Figures generated from existing data:
  fig2_decision_utility.pdf: 5×7 verdict heatmap from
    results/protocol_audit/ablation_decision_utility.json
  fig4_penalty_rescue.pdf: 3-panel — trajectory + cos/ρ bars + 2×2 acc
    from snapshot_evolution_v2 + dfa_residual_penalty + bp_with_penalty
  fig5_cross_arch_summary.pdf: 5×4 BP/DFA verdict matrix across
    architectures

Compiles to 8 pages with all tables/figures rendered. §1-§7 main body
still has only paragraph topic sentences (TODO: per-section prose
filling via codex). Figure numbering is wrong (codex put figures in
section order not numerical order — need fixing).

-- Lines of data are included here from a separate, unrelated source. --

import Mathlib
import Summits.ValiantsHypothesis.ValiantsHypothesis.Theorems.LacunarySymmetroidMatrixDescartesCensusRealExponentsTwoByTwoKit

/-!
# `MatrixDescartes` census — `2 × 2` pencils: zeros ⇒ as many SIGN VARIATIONS after a one-letter perturbation

HONEST FRAMING.  Object-search cell `pub-symmetroid`, item `DoorA26 = PosRootLawAt 2 6 19`
(stmt-ValiantsHypothesis-19979; OPEN, typed, never asserted) and the `V = 19` rows; a structure lemma
for the real-exponent currency, deciding nothing.  Nothing here bears on `MatrixDescartes`
(stmt-ValiantsHypothesis-18050) or `VP ≠ VNP`.

* `exists_signVar_of_zeros_two` — the constructive core of `posRootLawAt_two_iff_rpow`
  (`…CensusRealExponentsTwoByTwo`): if the real-exponent `2 × 2` symmetric pencil `∑_l e^{δ_l t} S_l`
  has at least `N ≥ 1` zeros in `t`, then after perturbing ONE letter (`S₀ ↦ S₀ + εW`, `W` symmetric)
  the determinant has at least `N` consecutive SIGN VARIATIONS along some strictly increasing finite
  point sequence.  (Same exponents `δ`; used for the openness of the non-sharp residues,
  `…CensusRealExponentsTwoByTwoLocus`.)  Proof = the perturbation/majority argument of the companion file.

[folklore] Elementary perturbation and counting; Laguerre via the kit; IVT.
-/

-- `Summit.ValiantsHypothesis.ValiantsHypothesis.…` repeats a component by the D-0017 layout
-- (single-conjunct summit), which the `dupNamespace` linter flags; the name is mandated.
set_option linter.dupNamespace false

namespace Summit.ValiantsHypothesis.ValiantsHypothesis.Theorems.LacunarySymmetroidMatrixDescartes.Census.RealExp

open Finset Filter Topology Polynomial
open scoped BigOperators Matrix
open Summit.ValiantsHypothesis.ValiantsHypothesis.Theorems.MatrixDescartes.Negative (PosRootLawAt)

section TwoByTwo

v2 skeleton from round 25: section structure now matches round 23

2026-04-08T09:43:39+00:00

Round 24's skeleton had 3 deviations from round 23 redo:
  - Made §3 'Diagnostic Protocol' instead of 'Failure Mode 1'
  - Collapsed Mode 1 + Mode 2 into one §4
  - Added §6 'Reference Implementation' (was supposed to be dropped)

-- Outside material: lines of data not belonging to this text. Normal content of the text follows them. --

import Summits.ABC.IUTFork.Cor312UnitCosetCoarseCells
import Summits.ABC.IUTFork.Repair.EvalHonestCeilingL01
import Summits.ABC.IUTFork.Repair.CandJoshi1Barrier
import Summits.ABC.IUTFork.Repair.EvalScalProfile
import HarnessLib

/-!
# IUT REPAIR — cross-checker: the §A «single-image» rows at the COARSE-FRAME COSET bed K (abc-iut-w4-d101 gen 5) — the honest CONTROL column (abc-iut-rp-cx gen 2)

Seat abc-iut-rp-cx (gen 2), rung LADDER-ABC:A2.RP; PROOF-ONLY (no `def`). abc-iut-w4-d101's bed K = `(kFull p, kSetting p, cosetRegion p,
idealDatum p)` (`Cor312UnitCosetCoarseThm311` p439797, `Cor312UnitCosetCoarse` p441039, `Cor312UnitCosetCoarseCells` p441461) is the first
NON-(Ind)-trivial bed on which EVERY honest clause of the repair protocol holds — typed Thm. 3.11 with (ii)(b), BridgeHyps, three pins, Step (x)
(admissibility transport AND `LogvolInvariant`), exact `j²`, label-free negative q-volume, `|log(q)| > 0` — together with the HULL class
(Licence, GapH3, the Statement WITH EQUALITY) and `¬S` for every q-pinned q-datum (w4-d101's cells, cited BY NAME, not re-proved).
w4-d101 asked the cross-checker for «EVAL-LOG column K». This file types the §A column there: by the gen-0 ceilings every §A row MUST be
FALSE at K, Kummer-image rows AND possible-image rows alike — K is the CONTROL bed for the §A split recorded at SCAL₀
(`Repair.EvalScalProfile` p440718) and VAL (`Repair.EvalValProfile`, staged): there the possible-image rows turned TRUE exactly because
Step (x) `LogvolInvariant` was re-typed away (door (b)) resp. failed (non-isometric (Ind2)); at K it holds (`kLine_logvolInvariant`).

FINDINGS (kernel, this file; ceilings fed with w4-d101's honesty theorems BY NAME):
* §1 K's data in ceiling shape: `k_thetaRegion_logvol` (EVERY Kummer image, every `m`), `k_thetaRegionsAdm`, `k_thetaAtFinite`, `k_hAdm` /
  `k_logvolInvariant` / `k_theta3_adm` (Step (x) and admissibility at the setting's own line `n`).
* §2 the column, ALL ✗ as predicted: X04a ✗ (`x04_false_k`; = w4-d101's `kSetting_qRegion_not_subset_thetaRegion3`), C01-VT ✗, C01-GVT ✗,
  C01-QFC ✗, I17 ✗ (I16 ✓, insufficient as everywhere), **L01 ✗ for every `ρ`, `qK`** (`l01_false_k`, cx `EvalHonestCeilingL01.l01_false_of_honestData`),
  **M32b ✗ for every `ρ`, `qK`** (`m32b_false_k`) and **J02 ✗** (`j02_false_k`, rp-j1's `CandJoshi1Barrier.not_joshiVolumeDominance_of_honestAt`) —
  M32b being the `=`-strengthening of J02's `≤` (`h'_imp_joshiVolumeDominance`).
* §3 PACKAGE `coarse_column_sectionA` (with w4-d101's census BY NAME) and the CONTRAST `possibleImage_rows_split`: L01 and M32b are FALSE
  at K and TRUE at SCAL₀ (p440718) — same `l⋆ = 2`, same prime, both beds `j²`-exact with label-free negative q-volume and the three pins;
  the one protocol clause separating them is Step (x) `LogvolInvariant` (✓ at K, re-typed away at SCAL₀).

READING for the census (neutral): K confirms the corrected §A sentence of HOME/plan/repair/cx/EVAL-SUMMARY.md v1.1 (c) on an honest,
orbit-moving, hull-attaining bed: Kummer-image rows die on exact `j²` alone; possible-image rows die on exact `j²` + Step (x) volume
invariance, and on nothing less. No side taken on [IUTchIII] Cor. 3.12, on abc, or on any author; candidates are hypotheses, never
asserted; K is a model of the typed interface, not of initial Θ-data (w4-d101's honest scope: one place, `l⋆ = 2`, frame inflation declared);
typed ≠ proved.
-/

noncomputable section

namespace Summit.ABC.IUTFork.Repair.EvalCoarseProfile

open Set Cor312 Cor312.Checks Cor312.IdentifiedNonVacuity Cor312Vol Cor312Vol.NaiveWitness Cor312Vol.PinnedWitness
  Cor312Vol.PinnedHonest Cor312Vol.UnitWitness Cor312Vol.UnitCoset Cor312Vol.UnitCosetCoarse Literature.IUT.LogThetaLattice
open Thm311 hiding toyIndex

variable (p : ℕ) [hp : Fact p.Prime]

/-! ## 1. K's honest data in ceiling shape -/

/-- **Every Kummer image is honestly scaled at K** (all `(n,m)`-images coincide with the (Ind3)-union; w4-d101's `kSetting_scaled`). [folklore] -/
theorem k_thetaRegion_logvol (m : ℤ) (i : Fin toyIndex.lstar) (vQ : toyIndex.VQ) :
    ((kFull p).D (kSetting p).n).logvol _ vQ ((kSetting p).thetaRegion m (Setting.labelSucc i) vQ) =
      (((i : ℕ) + 1 : ℕ) : ℝ) ^ 2 * (kSetting p).qLocal (Setting.labelSucc i) vQ := by
  rw [show (kSetting p).thetaRegion m (Setting.labelSucc i) vQ = (kSetting p).thetaRegion 0 (Setting.labelSucc i) vQ from rfl,
    ← kSetting_thetaRegion3]
  exact kSetting_scaled p i vQ

/-- Every Kummer image is admissible at K. [folklore] -/
theorem k_thetaRegionsAdm : ThetaRegionsAdm (kSetting p) := fun m i vQ => by
  rw [show (kSetting p).thetaRegion m (Setting.labelSucc i) vQ = (kSetting p).thetaRegion 0 (Setting.labelSucc i) vQ from rfl,
    ← kSetting_thetaRegion3]
  exact kSetting_thetaRegion3_adm p _ vQ

/-- The Θ-side column volumes are finitely supported at K (one place). [folklore] -/
theorem k_thetaAtFinite (m : ℤ) : CandInternal41.ThetaAtFinite (kFull p).toLatticeSituation (kSetting p) m := fun _ => Set.toFinite _

/-- Step (x), admissibility half, at the setting's line (w4-d101's `kLine_hAdm`). [folklore] -/
theorem k_hAdm : ∀ Φ ∈ (unitShells p).Ind1Family ∪ (unitShells p).Ind2Family,
    ∀ (j : toyIndex.Label) (vQ : toyIndex.VQ) (B : Set ((unitShells p).Packet j vQ)),
      ((kFull p).D (kSetting p).n).Adm j vQ B ↔ ((kFull p).D (kSetting p).n).Adm j vQ (Φ j vQ '' B) :=
  kLine_hAdm p 0

/-- Step (x), volume half, at the setting's line (w4-d101's `kLine_logvolInvariant`). [folklore] -/
theorem k_logvolInvariant : ((kFull p).D (kSetting p).n).LogvolInvariant := kLine_logvolInvariant p 0

/-- Admissibility of the (Ind3)-enlarged Θ-regions at the setting's line (w4-d101's `kSetting_thetaRegion3_adm`). [folklore] -/
theorem k_theta3_adm (j : toyIndex.Label) (vQ : toyIndex.VQ) :
    ((kFull p).D (kSetting p).n).Adm j vQ ((kSetting p).thetaRegion3 j vQ) := kSetting_thetaRegion3_adm p j vQ

/-! ## 2. The K column of §A — every row FALSE -/

/-- **RP-X04a ✗ at K** (gen-0 ceiling; directly w4-d101's `kSetting_qRegion_not_subset_thetaRegion3`: `0 ∈ q𝒪`, `0 ∉ ±q^{j²}(1+p𝒪)`). [folklore] -/
theorem x04_false_k : ¬ CandExplicit4.H (kFull p).toLatticeSituation (kSetting p) :=
  EvalHonestCeiling.x04_false_of_bridgeHyps (kFull p).toLatticeSituation (kSetting p) (kSetting_bridgeHyps p) ⟨1, by decide⟩ le_rfl ()
    (kSetting_scaled p _ ()) (kSetting_qLocal_neg p _ ())

/-- **RP-C01-VT ✗ at K.** [folklore] -/
theorem volumeTransport_false_k : ¬ VolumeTransport (kSetting p) :=
  EvalHonestCeiling.volumeTransport_false_of_bridgeHyps (kFull p).toLatticeSituation (kSetting p) (kSetting_bridgeHyps p)
    (k_thetaRegionsAdm p) ⟨1, by decide⟩ le_rfl () (kSetting_scaled p _ ()) (kSetting_qLocal_neg p _ ())

/-- **RP-C01-GVT ✗ at K.** [folklore] -/
theorem globalVolumeTransport_false_k : ¬ GlobalVolumeTransport (kSetting p) :=
  EvalHonestCeiling.globalVolumeTransport_false_of_bridgeHyps (kFull p).toLatticeSituation (kSetting p) (kSetting_bridgeHyps p)
    (k_thetaRegionsAdm p) (kSetting_scaled p) (kSetting_indep p) (kSetting_absLogQPos p)

/-- **RP-C01-QFC ✗ at K** ((ii)(a) `KummerA` from w4-d101's `kFull_statement`). [folklore] -/
theorem qFrobComparison_false_k : ¬ QFrobComparison (S' := (kFull p).toLatticeSituation) (kSetting p) :=
  EvalHonestCeiling.no_satPlus_qFrobComparison (kFull p) (kSetting p) () (kFull_statement p) (kSetting_bridgeHyps p)
    (k_thetaRegionsAdm p) (kSetting_scaled p) (kSetting_qLocal_neg p)

/-- **RP-I16 ✓ at K** (`c = 1/PN(j²)`; abc-iut-rp-d4's ∀-form BY NAME) — insufficient, as everywhere (`¬S` at K). [folklore] -/
theorem hDegreeOrbit_k : CandInternal41.HDegreeOrbit (kFull p).toLatticeSituation (kSetting p) :=
  CandInternal41Profile.hDegreeOrbit_of_scaled _ _ (k_thetaAtFinite p) (k_thetaRegion_logvol p) (kSetting_indep p)

/-- **RP-I17 = I4d′ ✗ at K.** [folklore] -/
theorem not_hDegreeOrbitGe_k : ¬ CandInternal41.HDegreeOrbitGe (kFull p).toLatticeSituation (kSetting p) :=
  CandInternal41Profile.not_hDegreeOrbitGe_of_scaled _ _ (k_thetaRegion_logvol p) (kSetting_indep p) (kSetting_absLogQPos p)

variable (ρ : (∀ v : toyIndex.V, v ∈ toyIndex.Vbad → Set ((unitShells p).StarPacket v)) →
    ∀ (j : toyIndex.Label) (vQ : toyIndex.VQ), Set ((unitShells p).Packet j vQ))
  (qK : ∀ v : toyIndex.V, v ∈ toyIndex.Vbad → Set ((unitShells p).StarPacket v))

/-- **RP-L01 ✗ at K, for EVERY `ρ`, `qK`** (cx `l01_false_of_honestData`: BridgeHyps, Step (x), exact `j²`, label-free q, `|log(q)| > 0`).
Contrast: ✓ at SCAL₀ (`EvalScalProfile.l01_holds_wSetting`) and at VAL. [folklore] -/
theorem l01_false_k : ¬ CandLana1.H (kFull p).toLatticeSituation (kSetting p) ρ qK :=
  EvalHonestCeilingL01.l01_false_of_honestData (kFull p).toLatticeSituation (kSetting p) ρ qK (kSetting_bridgeHyps p) (k_hAdm p) (k_logvolInvariant p)
    (kSetting_scaled p) (kSetting_indep p) (kSetting_absLogQPos p)

/-- RP-M32b (`=` in every packet) implies RP-J02 (`≤` in every packet) on any setting. [folklore] -/
theorem h'_imp_joshiVolumeDominance {T : ThetaIndex} (S : LatticeSituation T) (P : Cor312.Setting S.toSituation)
    (ρ' : (∀ v : T.V, v ∈ T.Vbad → Set (S.L.StarPacket v)) → ∀ (j : T.Label) (vQ : T.VQ), Set (S.L.Packet j vQ))
    (qK' : ∀ v : T.V, v ∈ T.Vbad → Set (S.L.StarPacket v)) (h : CandMochizuki32.H' S P ρ' qK') :
    CandJoshi1.JoshiVolumeDominance P := fun i vQ => by
  obtain ⟨U, hU, he⟩ := h i vQ
  exact ⟨U, hU, he.le⟩

/-- **RP-J02 ✗ at K** (abc-iut-rp-j1's `not_joshiVolumeDominance_of_honestAt` at label `2`). Contrast: ✓ at VAL (rp-j2's
`val_joshiVolumeDominance`). [folklore] -/
theorem j02_false_k : ¬ CandJoshi1.JoshiVolumeDominance (kSetting p) :=
  CandJoshi1Barrier.not_joshiVolumeDominance_of_honestAt (S₀ := (kFull p).toLatticeSituation.toSituation) (kSetting p) (k_hAdm p) (k_logvolInvariant p)
    ⟨1, by decide⟩ le_rfl () (k_theta3_adm p _ ()) (kSetting_scaled p _ ()) (kSetting_qLocal_neg p _ ())

/-- **RP-M32b ✗ at K, for EVERY `ρ`, `qK`.** Contrast: ✓ at SCAL₀ (`EvalScalProfile.m32_holds_wSetting`) and at VAL. [folklore] -/
theorem m32b_false_k : ¬ CandMochizuki32.H' (kFull p).toLatticeSituation (kSetting p) ρ qK := fun h =>
  j02_false_k p (h'_imp_joshiVolumeDominance _ _ ρ qK h)

/-! ## 3. Package and the contrast with SCAL₀ -/

/-- **THE K COLUMN OF §A, with w4-d101's census BY NAME.** Census: typed Thm. 3.11 ✓, (ii)(b) ✓, BridgeHyps ✓, three pins ✓, `|log(q)| > 0` ✓,
Step (x) ✓ (both halves), Licence ✓, Statement ✓ with equality, `¬S` for every q-pinned q-datum. Column: X04a, C01-VT, C01-GVT, C01-QFC, I17,
L01, M32b, J02 ALL FALSE (I16 TRUE). [folklore] -/
theorem coarse_column_sectionA :
    ((kFull p).Statement ∧ ((kFull p).col (kSetting p).n).KummerB ((kFull p).D (kSetting p).n) ∧ BridgeHyps (kSetting p) ∧
      PinnedRegions3 (kFull p).toLatticeSituation (kSetting p) (cosetRegion p) (idealDatum p) ∧ (kSetting p).AbsLogQPos ∧
      ((kFull p).D (kSetting p).n).LogvolInvariant ∧ Thm311ToCor312.Licence (kSetting p) ∧ (kSetting p).Statement ∧
      (kSetting p).negLogTheta = (((kSetting p).negLogQ : ℝ) : WithTop ℝ) ∧
      (∀ qK', QPinned (kFull p).toLatticeSituation (kSetting p) (cosetRegion p) qK' →
        ¬ PilotKummerIndRelated (kFull p).toLatticeSituation (kSetting p) (cosetRegion p) qK')) ∧
    (¬ CandExplicit4.H (kFull p).toLatticeSituation (kSetting p) ∧ ¬ VolumeTransport (kSetting p) ∧
      ¬ GlobalVolumeTransport (kSetting p) ∧ ¬ QFrobComparison (S' := (kFull p).toLatticeSituation) (kSetting p) ∧
      ¬ CandInternal41.HDegreeOrbitGe (kFull p).toLatticeSituation (kSetting p) ∧
      ¬ CandLana1.H (kFull p).toLatticeSituation (kSetting p) (cosetRegion p) (idealDatum p) ∧
      ¬ CandMochizuki32.H' (kFull p).toLatticeSituation (kSetting p) (cosetRegion p) (idealDatum p) ∧
      ¬ CandJoshi1.JoshiVolumeDominance (kSetting p)) ∧
    CandInternal41.HDegreeOrbit (kFull p).toLatticeSituation (kSetting p) :=
  ⟨⟨kFull_statement p, kColumn_kummerB p 0, kSetting_bridgeHyps p, kSetting_pinnedRegions3 p, kSetting_absLogQPos p,
      k_logvolInvariant p, kSetting_licence p, kSetting_statement p, kSetting_negLogTheta_eq_negLogQ p,
      fun qK' hq => kSetting_not_pilotKummerIndRelated_of_qPinned p qK' hq⟩,
    ⟨x04_false_k p, volumeTransport_false_k p, globalVolumeTransport_false_k p, qFrobComparison_false_k p, not_hDegreeOrbitGe_k p,
      l01_false_k p _ _, m32b_false_k p _ _, j02_false_k p⟩,
    hDegreeOrbit_k p⟩

/-- **THE POSSIBLE-IMAGE ROWS SPLIT ON Step (x) VOLUME INVARIANCE** — same prime, same `l⋆ = 2`, both beds `j²`-exact with label-free
negative q-volume and the three pins: at K (Step (x) `LogvolInvariant` ✓) RP-L01 and RP-M32b are FALSE for every `ρ`, `qK`; at the
door-(b) bed SCAL₀ (`LogvolInvariant` re-typed away; cx `EvalScalProfile` p440718) they are TRUE for every `ρ`, `qK`. [folklore] -/
theorem possibleImage_rows_split :
    (((kFull p).D (kSetting p).n).LogvolInvariant ∧
      (∀ ρ' qK', ¬ CandLana1.H (kFull p).toLatticeSituation (kSetting p) ρ' qK') ∧
      (∀ ρ' qK', ¬ CandMochizuki32.H' (kFull p).toLatticeSituation (kSetting p) ρ' qK')) ∧
    (¬ BridgeHyps (ObstructionSS6Witness.wSetting p) ∧
      (∀ ρ' qK', CandLana1.H (ScalarShellsThm311Zero.sFull₀ p).toLatticeSituation (ObstructionSS6Witness.wSetting p) ρ' qK') ∧
      (∀ ρ' qK', CandMochizuki32.H' (ScalarShellsThm311Zero.sFull₀ p).toLatticeSituation (ObstructionSS6Witness.wSetting p) ρ' qK')) :=
  ⟨⟨k_logvolInvariant p, fun ρ' qK' => l01_false_k p ρ' qK', fun ρ' qK' => m32b_false_k p ρ' qK'⟩,
    ⟨(ObstructionSS6Witness.wSetting_price p).2.2.2,
      fun ρ' qK' => EvalScalProfile.l01_holds_wSetting p ρ' qK', fun ρ' qK' => (EvalScalProfile.m32_holds_wSetting p ρ' qK').2.1⟩⟩

end Summit.ABC.IUTFork.Repair.EvalCoarseProfile

end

Round 25 fixed all three. New §3-§7 match round 23 redo exactly:
  §3 Failure Mode 1: Measurement Degeneracy
  §4 Failure Mode 2: Low Intrinsic Credit-Direction Quality
  §5 Intervention and Cross-Architecture Evidence
  §6 Recommended FA Evaluation Protocol
  §7 Discussion, Limits, Conclusion

Also added:
  - In-line bibliography with 12 \bibitem entries (Paleka, O'Bray, Jordan
    + FA literature) — citations resolve correctly now
  - Appendices A-G with actual prose content (not just headers)
  - 7-pitfall catalog with descriptions
  - Walk-back chain methodology paragraph
  - 7-validation summary table

Compiles to 9 pages with figures 1+3 inline (existing PNGs) and figures
2/4/5 as placeholder text PDFs (TODO: regenerate). Tables 1/2/3 still
have TODO placeholders for numerical values.

Next: fill in tables 1-3 with existing JSON data, generate figures 2/4/5
from existing data, then consult codex per-section for prose filling.